It is always a pleasure to get a challenge from a professional philosopher who appreciates the intricacies of the issues and knows the moves. The comments below address things I say here. My responses are in blue.
A few questions about this idea:
"As Nietzsche saw, if there is no God, then there is no truth. And if no truth, then no intrinsic intelligibility. Next stop: perspectivism, Nietzsche's central epistemological doctrine."
1) Suppose that if p, nothing is true. Does that make sense? Surely whatever p is, if p then at least p itself is true.
BV: What you are saying is something I agree with, namely, that it is incoherent, indeed self-refuting, to maintain that nothing is true. For either it is true that nothing is true or it is is false. (Assume Bivalence to keep it simple.) If true, then false. If false, then false. Therefore, necessarily false.

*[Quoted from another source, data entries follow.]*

import Literature.NumberTheory.Automorphic.QuaternionAdelicTorus
import Mathlib.LinearAlgebra.Matrix.Charpoly.Minpoly
import Mathlib.FieldTheory.Minpoly.Field
import Mathlib.RingTheory.PrincipalIdealDomain
import Mathlib.Algebra.Central.Matrix
import HarnessLib

/-!
# Elliptic tori without the division hypothesis: `C_D(γ) = K[γ]` and the compactness of
`K(γ)_𝔸ˣ ⧸ ℝ_{>0} K(γ)ˣ` inside `D_𝔸ˣ` for `K[γ]` a field — in particular for the elliptic
regular elements of `GL₂(K) = M₂(K)ˣ`
(Gelbart, *Automorphic forms on adele groups* (1975), Thm. 9.22 (ii) and Remark 9.23;
Jacquet–Langlands (1970), §16)

Topic `NumberTheory/Automorphic`; theorems only (no definition, no named fact, no instance).
`QuaternionAlgebraCentralizer` and `QuaternionAdelicTorus` prove, for a central `K`-algebra `D`
of dimension `4` **in which every non-zero element is invertible** and `γ ∈ Dˣ ∖ K`, that
`C_D(γ) = K[γ]` is a quadratic field, that the adelic centraliser `C_{D_𝔸ˣ}(γ)` is the abelian
torus `K(γ)_𝔸ˣ` and that `C_{D_𝔸ˣ}(γ) ⧸ (ℝ_{>0} Dˣ ∩ C_{D_𝔸ˣ}(γ))` is compact (Fujisaki for the
field `K(γ)`). In the trace formula for `GL₂` (Gelbart Thm. 9.22 (ii): the elliptic terms
`Σ_{γ ∈ G_e} meas(Z_∞⁺ G(γ)_ℚ \ G(γ)_𝔸) ∫_{G(γ)_𝔸 \ G_𝔸} f(x⁻¹ γ x) dx` "are reminiscent of the
formulas which obtain in the case of compact quotient", Remark 9.23) the same three statements
are needed for the **split** algebra `M₂(K)` and its **elliptic regular** elements `γ` — those
whose characteristic polynomial is irreducible over `K`, i.e. `K[γ]` is a quadratic field — where
the division hypothesis fails. This file removes it:

* `forall_isUnit_adjoin_singleton_of_irreducible_minpoly` — in any `K`-algebra, `K[u]` is a
  (skew-)field as soon as the minimal polynomial of `u` is irreducible (Bezout in `K[X]`).
* `finrank_adjoin_singleton_eq_two_of_forall_isUnit`,
  `Subalgebra.centralizer_singleton_eq_adjoin_of_forall_isUnit` — for a central `K`-algebra `D`
  of dimension `4`, `u ∉ K` with `K[u]` a field: `dim_K K[u] = 2` and **`C_D(u) = K[u]`**
  (tower law over the field `K[u]`: `dim_K K[u]` and `dim_K C_D(u)` are multiples of `2`
  dividing, resp. strictly below, `4`), with the corollaries `centralizer_comm_of_forall_isUnit`,
  `forall_isUnit_centralizer_of_forall_isUnit` (the centraliser is a commutative field).
* `Matrix.irreducible_minpoly_of_irreducible_charpoly`, `Matrix.not_mem_bot_of_irreducible_charpoly`
  — for a square matrix with irreducible characteristic polynomial (of size `> 1`) the minimal
  polynomial is irreducible and the matrix is not scalar; hence (`GL₂`)
  `forall_isUnit_adjoin_of_irreducible_charpoly`.
* `centralizer_inclAdelic_eq_range_of_comm`, `centralizer_inclAdelic_comm_of_comm`,
  `compactSpace_centralizer_quotient_of_forall_isUnit` — the three adelic statements of
  `QuaternionAdelicTorus` for an ARBITRARY finite-dimensional `K`-algebra `D` and `γ ∈ Dˣ` whose
  centraliser `T = C_D(γ)` is commutative (resp. a commutative field): `C_{D_𝔸ˣ}(γ)` is the image
  of `T_𝔸ˣ`, is abelian, and `C_{D_𝔸ˣ}(γ) ⧸ (ℝ_{>0} Dˣ ∩ C_{D_𝔸ˣ}(γ))` is compact (proofs verbatim
  those of `QuaternionAdelicTorus`, the division hypothesis entering there only through the
  commutativity and the field property of `T`); specialisations `…_of_adjoin` (central `D` of
  dimension `4`, `K[γ]` a field) and `…_matrix` (`D = M₂(K)`, `γ ∈ GL₂(K)` with irreducible
  characteristic polynomial: Gelbart Thm. 9.22 (ii), the groups `G(γ)_𝔸` of the elliptic terms and
  the finiteness of `meas(Z_∞⁺ G(γ)_ℚ \ G(γ)_𝔸)`).

Part of the inline (D-0026) decomposition of
`Literature.NumberTheory.Automorphic.jacquetLanglands_transfer_exists` (Gelbart Thm. 10.5 via the
comparison (10.14) = (10.15) of trace formulas; the elliptic terms of (10.15)).

## References

* S. Gelbart, *Automorphic forms on adele groups*, Ann. of Math. Studies 83 (1975), Thm. 9.22 (ii),
  Remark 9.23, p. 154 [Gelbart1975].
* H. Jacquet, R. P. Langlands, *Automorphic forms on `GL(2)`*, LNM 114 (1970), §16
  [JacquetLanglands1970].
* M.-F. Vignéras, *Arithmétique des algèbres de quaternions*, LNM 800 (1980), Ch. I §1–2,
  Ch. III §1 Thm. 1.4 [VignerasLNM800].
-/

noncomputable section
import Literature.Analysis.SpecialFunctions.SelbergLaplace
import Literature.Analysis.SpecialFunctions.SelbergAomoto
import Literature.Analysis.SpecialFunctions.SelbergProductAlgebra
import HarnessLib

/-!
# Proof of Selberg's integral formula

We discharge the named fact `Literature.Analysis.SpecialFunctions.selberg_integral_formula`
(A. Selberg, Norsk Mat. Tidsskr. 26 (1944) 71–78; P. J. Forrester, S. O. Warnaar, Bull. AMS 45
(2008), (1.1)–(1.2); G. E. Andrews, R. Askey, R. Roy, *Special Functions* (1999), Thm. 8.1.1 and
§8.2) by assembling the layers proved in the sibling files:

1. **Aomoto's recurrence in `a`** (`Selberg.selbergIntegral_add_one`, regime `a, b, c ≥ 1`) and
   its Gamma-side twin (`Selberg.selbergProduct_add_one`); log-convexity of both sides in `a`
   (`Selberg.convexOn_log_selbergIntegral`, `Selberg.convexOn_log_selbergProduct`); a
   Bohr–Mollerup-type uniqueness theorem (`Selberg.BohrMollerup.eq_of_logConvex`) then gives
   `S = K(b,c) · G` for `a ≥ 1`.
2. **Landau-type continuation in `a`** (`Selberg.Landau.integrable_and_mgf_eq`, with the Selberg
   integral written as a Laplace transform, `Selberg.selbergIntegral_eq_mgf_A`) extends this to
   `a > 0`.
3. **Selberg's normalisation**: `a S_{m+1}(a,b,c) → (m+1) S_m(2c,b,c)` and the same for the
   product side force `K = 1`, by induction on the dimension (base case: Euler's Beta integral).
4. **Continuation in `b` and in `c`** (Landau again, `selbergIntegral_eq_mgf_B/C`): the product
   side is holomorphic in `c` on the half-plane `Re c > -min{1/n, a/(n-1), b/(n-1)}`, so the
   integral converges and the formula holds on the whole Forrester–Warnaar domain (1.2) — in
   particular no separate convergence proof for negative `c` is needed (Landau's theorem: the
   abscissa of convergence of the Laplace transform of a positive measure is a singularity).

Everything here is fully proved; no definitions, no named facts.
-/

noncomputable section

open MeasureTheory ProbabilityTheory Real Finset Set Filter Topology

namespace Literature.Analysis.SpecialFunctions

namespace Selberg

/-! ### Step A: `S = K · G` on `a > 0`, for fixed `b, c ≥ 1` -/

/-- The multiplier of the recurrence tends to `1` as `a → ∞`. [folklore] -/
theorem tendsto_multiplier (n : ℕ) (b c : ℝ) :
    Tendsto (fun a : ℝ => ∏ j ∈ range n, (a + j * c) / (a + b + ((n : ℝ) + j - 1) * c)) atTop
      (𝓝 1) := by
  have h : ∀ j : ℕ, Tendsto (fun a : ℝ => (a + j * c) / (a + b + ((n : ℝ) + j - 1) * c)) atTop
      (𝓝 1) := by
    intro j
    set q : ℝ := b + ((n : ℝ) + j - 1) * c with hq
    have hden : Tendsto (fun a : ℝ => a + q) atTop atTop := tendsto_atTop_add_const_right _ _ tendsto_id
    have h0 : Tendsto (fun a : ℝ => (j * c - q) / (a + q)) atTop (𝓝 0) :=
      tendsto_const_nhds.div_atTop hden
    have h1 : Tendsto (fun a : ℝ => 1 + (j * c - q) / (a + q)) atTop (𝓝 (1 + 0)) :=
      tendsto_const_nhds.add h0
    rw [add_zero] at h1
    refine h1.congr' ?_
    filter_upwards [eventually_gt_atTop (-q)] with a ha
    have hne : a + q ≠ 0 := by linarith
    rw [show a + b + ((n : ℝ) + j - 1) * c = a + q by rw [hq]; ring]
    field_simp
    ring
  have := tendsto_finsetProd (range n) fun j _ => h j
  simpa using this

/-- **Step A.** For `b, c ≥ 1` there is `K > 0` with `S_{m+1}(a,b,c) = K · selbergProduct (m+1) a b c`
for all `a > 0`: Bohr–Mollerup uniqueness on `a ≥ 1`, then Landau continuation in `a`.
[folklore] -/
theorem exists_const_mul (m : ℕ) {b c : ℝ} (hb : 1 ≤ b) (hc : 1 ≤ c) :
    ∃ K : ℝ, 0 < K ∧ ∀ a : ℝ, 0 < a →
      selbergIntegral (m + 1) a b c = K * selbergProduct (m + 1) a b c := by
  have hb0 : 0 < b := by linarith
  have hc0 : 0 ≤ c := by linarith
  -- the data of the Bohr–Mollerup argument
  set f : ℝ → ℝ := fun a => selbergIntegral (m + 1) a b c with hf
  set g : ℝ → ℝ := fun a => selbergProduct (m + 1) a b c with hg
  set r : ℝ → ℝ := fun a =>
    ∏ j ∈ range (m + 1), (a + j * c) / (a + b + (((m + 1 : ℕ) : ℝ) + j - 1) * c) with hr
  have hfpos : ∀ x, 1 ≤ x → 0 < f x := fun x hx =>
    selbergIntegral_pos_of_nonneg (by linarith) hb0 hc0
  have hgpos : ∀ x, 1 ≤ x → 0 < g x := fun x hx =>
    selbergProduct_pos_of_nonneg (by omega) (by linarith) hb0 hc0
  have hrpos : ∀ x, 1 ≤ x → 0 < r x := fun x hx => multiplier_pos (m + 1) (by linarith) hb0 hc0
  have hsub : Set.Ici (1 : ℝ) ⊆ Set.Ioi 0 := fun x hx =>
    Set.mem_Ioi.2 (lt_of_lt_of_le zero_lt_one (Set.mem_Ici.1 hx))
  have hfc : ConvexOn ℝ (Set.Ici 1) fun x => Real.log (f x) :=
    (convexOn_log_selbergIntegral (m + 1) hb0 hc0).subset hsub (convex_Ici 1)
  have hgc : ConvexOn ℝ (Set.Ici 1) fun x => Real.log (g x) :=
    (convexOn_log_selbergProduct m hb0 hc0).subset hsub (convex_Ici 1)
  have hfr : ∀ x, 1 ≤ x → f (x + 1) = r x * f x := fun x hx => by
    simp only [hf, hr]
    rw [selbergIntegral_add_one hx hb hc, mul_comm]
  have hgr : ∀ x, 1 ≤ x → g (x + 1) = r x * g x := fun x hx => by
    simp only [hg, hr]
    rw [selbergProduct_add_one_of_nonneg (m + 1) (by linarith) hb0 hc0, mul_comm]
  have hlim : Tendsto r atTop (𝓝 1) := tendsto_multiplier (m + 1) b c
  -- Bohr–Mollerup: `f = K g` on `[1, ∞)`
  set K : ℝ := f 1 / g 1 with hK
  have hK0 : 0 < K := div_pos (hfpos 1 le_rfl) (hgpos 1 le_rfl)
  have hBM : ∀ a, 1 ≤ a → f a = K * g a := by
    intro a ha
    have h := BohrMollerup.eq_of_logConvex hfpos hgpos hrpos hfc hgc hfr hgr hlim ha
    have hg1 := (hgpos 1 le_rfl).ne'
    simp only [hK]
    field_simp
    linear_combination h
  refine ⟨K, hK0, ?_⟩
  -- Landau continuation in `a`
  set μ := cubeMeasure (m + 1) (densA (m + 1) b c) with hμ
  have hmgf : ∀ s : ℝ, mgf (XA (m + 1)) μ s = selbergIntegral (m + 1) (s + 1) b c := fun s => by
    rw [selbergIntegral_eq_mgf_A, add_sub_cancel_right]
  set G : ℂ → ℂ := fun z => (K : ℂ) * selbergProductC (m + 1) (z + 1) b c with hG
  have hGdiff : DifferentiableOn ℂ G {z : ℂ | -1 < z.re} := by
    simp only [hG]
    refine DifferentiableOn.const_mul ?_ _
    refine differentiableOn_selbergProductC (by fun_prop) (by fun_prop) (by fun_prop)
      ?_ ?_ ?_ ?_ ?_ <;> intro z hz <;> simp only [Set.mem_setOf_eq] at hz
    · intro j hj; simp; nlinarith [hz, hc0, (by positivity : (0 : ℝ) ≤ j)]
    · intro j hj; simp; positivity
    · intro j hj; simp; positivity
    · intro j hj
      simp
      have : (0 : ℝ) ≤ (m : ℝ) + 1 + j - 1 := by
        have : ((j : ℝ) + 1) ≤ (m : ℝ) + 1 := by exact_mod_cast hj
        linarith [(by positivity : (0 : ℝ) ≤ j)]
      nlinarith [hz, hc0, hb0]
    · simp; linarith
  have hL := Landau.integrable_and_mgf_eq (μ := μ) (X := XA (m + 1)) (XA_nonpos (m + 1) b c)
    (a := -1) (s₁ := 0) (by norm_num) hGdiff
    (fun s hs => (integrable_exp_XA_iff b c s).2 (integrableOn_weight (by linarith) hb0 hc0))
    (fun s hs => by
      rw [hmgf, show selbergIntegral (m + 1) (s + 1) b c = f (s + 1) from rfl,
        hBM (s + 1) (by linarith)]
      simp only [hg, hG]
      push_cast
      rw [← Complex.ofReal_one, ← Complex.ofReal_add, selbergProductC_ofReal])
  intro a ha
  have h := (hL (a - 1) (by linarith)).2
  rw [hmgf, sub_add_cancel] at h
  simp only [hG] at h
  push_cast at h
  rw [sub_add_cancel, selbergProductC_ofReal] at h
  exact_mod_cast h

/-! ### The formula in the nice regime, by induction on the dimension -/

/-- **Selberg's formula for `a > 0`, `b ≥ 1`, `c ≥ 1`**, by induction on `n = m + 1`: the base
case is Euler's Beta integral, and the constant `K(b,c)` of Step A is forced to be `1` by Selberg's
normalisation `a S_{m+1}(a,b,c) → (m+1) S_m(2c,b,c)`. [cite: AndrewsAskeyRoy1999, §8.2, Thm. 8.1.1] -/
theorem selbergIntegral_eq_selbergProduct_nice (m : ℕ) {a b c : ℝ} (ha : 0 < a) (hb : 1 ≤ b)
    (hc : 1 ≤ c) : selbergIntegral (m + 1) a b c = selbergProduct (m + 1) a b c := by
  induction m generalizing a with
  | zero =>
    exact selbergIntegral_one_eq_selbergProduct ha (by linarith)
      (Gamma_pos_of_pos (by linarith)).ne'
  | succ m ih =>
    obtain ⟨K, hK, hKeq⟩ := exists_const_mul (m + 1) hb hc
    have h1 := tendsto_mul_selbergIntegral_succ (m + 1) hb hc
    have h2 := tendsto_mul_selbergProduct_succ (m + 1) (b := b) (c := c) (by linarith) (by linarith)
    have h3 : Tendsto (fun a => a * selbergIntegral (m + 1 + 1) a b c) (𝓝[>] 0)
        (𝓝 (K * (((m + 1 : ℕ) : ℝ) + 1) * selbergProduct (m + 1) (2 * c) b c)) := by
      have := h2.const_mul K
      rw [← mul_assoc] at this
      refine this.congr' ?_
      filter_upwards [self_mem_nhdsWithin] with a ha
      rw [Set.mem_Ioi] at ha
      rw [hKeq a ha]
      ring
    have hlim_eq := tendsto_nhds_unique h1 h3
    have hih : selbergIntegral (m + 1) (2 * c) b c = selbergProduct (m + 1) (2 * c) b c :=
      ih (by linarith)
    have hpos : 0 < selbergProduct (m + 1) (2 * c) b c :=
      selbergProduct_pos_of_nonneg (by omega) (by linarith) (by linarith) (by linarith)
    rw [hih] at hlim_eq
    have hX : 0 < (((m + 1 : ℕ) : ℝ) + 1) * selbergProduct (m + 1) (2 * c) b c := by positivity
    have hK1 : K = 1 := by
      have : K * ((((m + 1 : ℕ) : ℝ) + 1) * selbergProduct (m + 1) (2 * c) b c) =
          1 * ((((m + 1 : ℕ) : ℝ) + 1) * selbergProduct (m + 1) (2 * c) b c) := by
        rw [one_mul, ← mul_assoc]; exact hlim_eq.symm
      exact mul_right_cancel₀ hX.ne' this
    rw [hKeq a ha, hK1, one_mul]

/-! ### Continuation in `b` -/

/-- **Selberg's formula for `a, b > 0`, `c ≥ 1`** (Landau continuation in `b`).
[cite: AndrewsAskeyRoy1999, Thm. 8.1.1] -/
theorem selbergIntegral_eq_selbergProduct_of_one_le (m : ℕ) {a b c : ℝ} (ha : 0 < a) (hb : 0 < b)
    (hc : 1 ≤ c) : selbergIntegral (m + 1) a b c = selbergProduct (m + 1) a b c := by
  have hc0 : 0 ≤ c := by linarith
  set μ := cubeMeasure (m + 1) (densB (m + 1) a c) with hμ
  have hmgf : ∀ s : ℝ, mgf (XB (m + 1)) μ s = selbergIntegral (m + 1) a (s + 1) c := fun s => by
    rw [selbergIntegral_eq_mgf_B, add_sub_cancel_right]
  set G : ℂ → ℂ := fun z => selbergProductC (m + 1) a (z + 1) c with hG
  have hGdiff : DifferentiableOn ℂ G {z : ℂ | -1 < z.re} := by
    simp only [hG]
    refine differentiableOn_selbergProductC (by fun_prop) (by fun_prop) (by fun_prop)
      ?_ ?_ ?_ ?_ ?_ <;> intro z hz <;> simp only [Set.mem_setOf_eq] at hz
    · intro j hj; simp; positivity
    · intro j hj; simp; nlinarith [hz, hc0, (by positivity : (0 : ℝ) ≤ j)]
    · intro j hj; simp; positivity
    · intro j hj
      simp
      have : (0 : ℝ) ≤ (m : ℝ) + 1 + j - 1 := by
        have : ((j : ℝ) + 1) ≤ (m : ℝ) + 1 := by exact_mod_cast hj
        linarith [(by positivity : (0 : ℝ) ≤ j)]
      nlinarith [hz, hc0, ha]
    · simp; linarith
  have hL := Landau.integrable_and_mgf_eq (μ := μ) (X := XB (m + 1)) (XB_nonpos (m + 1) a c)
    (a := -1) (s₁ := 0) (by norm_num) hGdiff
    (fun s hs => (integrable_exp_XB_iff a c s).2 (integrableOn_weight ha (by linarith) hc0))
    (fun s hs => by
      rw [hmgf, selbergIntegral_eq_selbergProduct_nice m ha (by linarith) hc]
      simp only [hG]
      rw [← Complex.ofReal_one, ← Complex.ofReal_add, selbergProductC_ofReal])
  have h := (hL (b - 1) (by linarith)).2
  rw [hmgf, sub_add_cancel] at h
  simp only [hG] at h
  rw [← Complex.ofReal_one, ← Complex.ofReal_add, sub_add_cancel, selbergProductC_ofReal] at h
  exact_mod_cast h

/-! ### Continuation in `c` and the theorem -/

/-- **Selberg's formula on the full domain (1.2)** for `n = m + 1` (Landau continuation in `c`:
the product side is holomorphic on `Re c > -min{1/n, a/(n-1), b/(n-1)}`).
[cite: ForresterWarnaar2008, eq. (1.1)–(1.2)] -/
theorem selbergIntegral_eq_selbergProduct (m : ℕ) {a b c : ℝ} (ha : 0 < a) (hb : 0 < b)
    (hc1 : -(1 : ℝ) / ((m + 1 : ℕ) : ℝ) < c) (hc2 : -a < (((m + 1 : ℕ) : ℝ) - 1) * c)
    (hc3 : -b < (((m + 1 : ℕ) : ℝ) - 1) * c) :
    selbergIntegral (m + 1) a b c = selbergProduct (m + 1) a b c := by
  -- the abscissa `L` below which the product side stops being holomorphic
  set L : ℝ := if m = 0 then -1 else max (-(1 : ℝ) / ((m + 1 : ℕ) : ℝ)) (max (-a / m) (-b / m))
    with hL
  -- the three inequalities for every real `x > L`
  have hineq : ∀ x : ℝ, L < x → -(1 : ℝ) / ((m + 1 : ℕ) : ℝ) < x ∧
      -a < (((m + 1 : ℕ) : ℝ) - 1) * x ∧ -b < (((m + 1 : ℕ) : ℝ) - 1) * x := by
    intro x hx
    by_cases hm : m = 0
    · subst hm
      simp only [hL, if_true] at hx
      refine ⟨by simpa using hx, ?_, ?_⟩ <;> simp <;> linarith
    · simp only [hL, hm, if_false, max_lt_iff] at hx
      have hm' : (0 : ℝ) < m := by exact_mod_cast Nat.pos_of_ne_zero hm
      refine ⟨hx.1, ?_, ?_⟩
      · have := (div_lt_iff₀ hm').1 hx.2.1
        push_cast
        linarith
      · have := (div_lt_iff₀ hm').1 hx.2.2
        push_cast
        linarith
  have hcL : L < c := by
    by_cases hm : m = 0
    · subst hm
      simp only [hL, if_true]
      simpa using hc1
    · simp only [hL, hm, if_false, max_lt_iff]
      have hm' : (0 : ℝ) < m := by exact_mod_cast Nat.pos_of_ne_zero hm
      refine ⟨hc1, ?_, ?_⟩
      · rw [div_lt_iff₀ hm']
        push_cast at hc2
        linarith
      · rw [div_lt_iff₀ hm']
        push_cast at hc3
        linarith
  have hL0 : L < 0 := by
    by_cases hm : m = 0
    · subst hm
      simp [hL]
    · simp only [hL, hm, if_false, max_lt_iff]
      have hm' : (0 : ℝ) < m := by exact_mod_cast Nat.pos_of_ne_zero hm
      have hn : (0 : ℝ) < ((m + 1 : ℕ) : ℝ) := by positivity
      refine ⟨?_, ?_, ?_⟩
      · rw [neg_div]; exact neg_neg_of_pos (one_div_pos.2 hn)
      · rw [neg_div]; exact neg_neg_of_pos (div_pos ha hm')
      · rw [neg_div]; exact neg_neg_of_pos (div_pos hb hm')
  -- Landau continuation in `c`
  set μ := cubeMeasure (m + 1) (body (m + 1) a b) with hμ
  have hmgf : ∀ s : ℝ, mgf (XC (m + 1)) μ s = selbergIntegral (m + 1) a b s := fun s =>
    (selbergIntegral_eq_mgf_C (m + 1) a b s).symm
  set G : ℂ → ℂ := fun z => selbergProductC (m + 1) a b z with hG
  have hGdiff : DifferentiableOn ℂ G {z : ℂ | L < z.re} := by
    simp only [hG]
    refine differentiableOn_selbergProductC (by fun_prop) (by fun_prop) (by fun_prop)
      ?_ ?_ ?_ ?_ ?_ <;> intro z hz <;> simp only [Set.mem_setOf_eq] at hz <;>
      obtain ⟨i1, i2, i3⟩ := hineq z.re hz
    · intro j hj
      have h := linForm_pos ha hj i2
      simp
      linarith
    · intro j hj
      have h := linForm_pos hb hj i3
      simp
      linarith
    · intro j hj
      have h := one_add_linForm_pos hj i1
      simpa using h
    · intro j hj
      have h := sumForm_pos ha hb hj i2 i3
      simp
      push_cast at h
      linarith
    · have h := one_add_pos (n := m + 1) (by omega) i1
      simpa using h
  have hLan := Landau.integrable_and_mgf_eq (μ := μ) (X := XC (m + 1)) (XC_nonpos (m + 1) a b)
    (a := L) (s₁ := 1) (by linarith) hGdiff
    (fun s hs => (integrable_exp_XC_iff a b s).2 (integrableOn_weight ha hb (by linarith)))
    (fun s hs => by
      rw [hmgf, selbergIntegral_eq_selbergProduct_of_one_le m ha hb hs.le]
      simp only [hG]
      rw [selbergProductC_ofReal])
  have h := (hLan c hcL).2
  rw [hmgf] at h
  simp only [hG] at h
  rw [selbergProductC_ofReal] at h
  exact_mod_cast h

end Selberg

/-- **Selberg's integral formula** (Selberg 1944; Forrester–Warnaar (1.1)–(1.2); Andrews–Askey–Roy
Thm. 8.1.1): for `n ≥ 1`, `a, b > 0` and `c > -min{1/n, a/(n-1), b/(n-1)}`,
`Sₙ(a, b, c) = ∏_{j<n} Γ(a+jc)Γ(b+jc)Γ(1+(j+1)c) / (Γ(a+b+(n+j-1)c)Γ(1+c))`. This discharges the
named fact `selberg_integral_formula`; the proof is Aomoto's (recurrence in `a` by integration by
parts, AAR §8.2) completed by log-convexity/Bohr–Mollerup uniqueness, Selberg's normalisation
`a → 0⁺`, and Landau-type analytic continuation in `a`, `b`, `c`.
[cite: ForresterWarnaar2008, eq. (1.1)–(1.2)] -/
theorem selberg_integral_formula_holds : selberg_integral_formula := by
  intro n a b c hn ha hb hc1 hc2 hc3
  obtain ⟨m, rfl⟩ : ∃ m, n = m + 1 := ⟨n - 1, by omega⟩
  exact Selberg.selbergIntegral_eq_selbergProduct m ha hb hc1 hc2 hc3

end Literature.Analysis.SpecialFunctions

end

Now could it be true that if there is no God, then there is no truth? Easily. A true conditional can have a false antecedent and a false consequent. We have just seen that the consequent is false, indeed, necessarily false. That the antecedent is true is not excluded by anything we know. So assume it true. Where's the problem?
2) A related problem: How do we understand or reason about anything in some scenario where, supposedly, nothing is true? How do we understand things like 'if ... then ...' except in terms of what is or would be true given the truth of the antecedent?
BV: Well, can't we reason about incoherent ideas, among them necessarily false propositions? Consider the following subjunctive conditional
A. If, per impossibile, God were not to exist, then there would be no truth.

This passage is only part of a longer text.